## What the exercise asks
Using the data that follows, give the number of lines where the string "null" occurs, and nothing else.

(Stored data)
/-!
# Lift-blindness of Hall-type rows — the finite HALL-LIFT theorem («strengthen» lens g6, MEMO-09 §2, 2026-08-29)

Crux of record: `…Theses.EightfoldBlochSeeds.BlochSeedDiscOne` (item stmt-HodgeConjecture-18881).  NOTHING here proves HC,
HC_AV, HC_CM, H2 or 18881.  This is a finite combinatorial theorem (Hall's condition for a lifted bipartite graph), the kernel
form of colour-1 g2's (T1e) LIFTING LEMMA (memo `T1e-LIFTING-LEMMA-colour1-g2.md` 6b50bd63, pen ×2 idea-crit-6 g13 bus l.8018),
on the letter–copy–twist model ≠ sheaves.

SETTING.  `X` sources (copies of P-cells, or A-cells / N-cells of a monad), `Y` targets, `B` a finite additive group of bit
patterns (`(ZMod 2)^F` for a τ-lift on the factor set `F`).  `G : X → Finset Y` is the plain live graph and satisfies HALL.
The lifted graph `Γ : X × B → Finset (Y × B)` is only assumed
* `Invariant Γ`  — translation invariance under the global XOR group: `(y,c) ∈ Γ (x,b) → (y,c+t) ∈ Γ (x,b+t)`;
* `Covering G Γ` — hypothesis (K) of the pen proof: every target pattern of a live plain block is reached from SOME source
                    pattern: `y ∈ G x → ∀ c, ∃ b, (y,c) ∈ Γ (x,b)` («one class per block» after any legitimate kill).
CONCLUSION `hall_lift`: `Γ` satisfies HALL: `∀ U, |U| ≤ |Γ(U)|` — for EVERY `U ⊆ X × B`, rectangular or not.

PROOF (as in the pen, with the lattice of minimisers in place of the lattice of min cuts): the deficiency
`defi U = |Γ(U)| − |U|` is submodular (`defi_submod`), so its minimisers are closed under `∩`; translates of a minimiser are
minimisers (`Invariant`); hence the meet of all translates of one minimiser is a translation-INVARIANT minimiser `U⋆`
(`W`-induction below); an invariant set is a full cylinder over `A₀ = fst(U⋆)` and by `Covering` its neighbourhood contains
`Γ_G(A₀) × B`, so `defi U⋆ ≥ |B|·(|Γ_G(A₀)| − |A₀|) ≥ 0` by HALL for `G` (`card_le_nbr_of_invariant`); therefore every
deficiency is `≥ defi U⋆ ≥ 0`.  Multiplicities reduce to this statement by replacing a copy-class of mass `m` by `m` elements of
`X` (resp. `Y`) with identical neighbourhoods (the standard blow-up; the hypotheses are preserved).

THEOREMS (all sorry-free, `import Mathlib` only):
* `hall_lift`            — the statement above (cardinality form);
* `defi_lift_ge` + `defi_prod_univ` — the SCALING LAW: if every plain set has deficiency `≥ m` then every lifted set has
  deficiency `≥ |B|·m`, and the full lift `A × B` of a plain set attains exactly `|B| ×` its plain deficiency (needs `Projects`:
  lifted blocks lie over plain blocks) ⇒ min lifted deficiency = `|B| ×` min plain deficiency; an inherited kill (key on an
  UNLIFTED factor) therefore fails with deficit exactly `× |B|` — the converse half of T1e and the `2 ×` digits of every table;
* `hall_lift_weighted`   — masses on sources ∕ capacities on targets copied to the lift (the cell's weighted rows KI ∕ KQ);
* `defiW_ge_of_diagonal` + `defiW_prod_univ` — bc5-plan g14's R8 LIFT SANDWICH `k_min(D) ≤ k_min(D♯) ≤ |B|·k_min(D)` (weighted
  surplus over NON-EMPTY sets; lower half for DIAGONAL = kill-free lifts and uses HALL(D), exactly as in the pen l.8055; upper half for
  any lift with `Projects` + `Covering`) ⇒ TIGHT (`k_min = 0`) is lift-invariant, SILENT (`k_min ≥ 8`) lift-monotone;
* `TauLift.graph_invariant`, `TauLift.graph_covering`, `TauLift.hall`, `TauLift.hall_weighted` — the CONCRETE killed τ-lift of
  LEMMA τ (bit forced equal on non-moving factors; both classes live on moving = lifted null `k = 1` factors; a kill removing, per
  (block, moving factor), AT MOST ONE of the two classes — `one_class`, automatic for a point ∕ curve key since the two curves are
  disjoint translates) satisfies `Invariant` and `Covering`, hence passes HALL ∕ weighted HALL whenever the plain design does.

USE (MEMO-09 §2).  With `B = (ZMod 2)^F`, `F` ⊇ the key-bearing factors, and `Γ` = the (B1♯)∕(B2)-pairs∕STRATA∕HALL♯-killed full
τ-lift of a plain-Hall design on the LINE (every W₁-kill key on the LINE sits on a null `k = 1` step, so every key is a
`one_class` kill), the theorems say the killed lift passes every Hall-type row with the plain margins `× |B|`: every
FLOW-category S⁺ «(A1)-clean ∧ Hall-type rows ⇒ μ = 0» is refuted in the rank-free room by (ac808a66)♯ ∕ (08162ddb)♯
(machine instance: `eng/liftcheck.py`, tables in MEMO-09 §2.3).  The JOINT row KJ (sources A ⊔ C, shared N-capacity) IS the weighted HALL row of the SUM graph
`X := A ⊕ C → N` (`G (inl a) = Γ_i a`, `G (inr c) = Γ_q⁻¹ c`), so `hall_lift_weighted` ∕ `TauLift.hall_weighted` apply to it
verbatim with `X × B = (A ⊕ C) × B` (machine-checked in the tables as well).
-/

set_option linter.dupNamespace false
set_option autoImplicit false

## Task output
2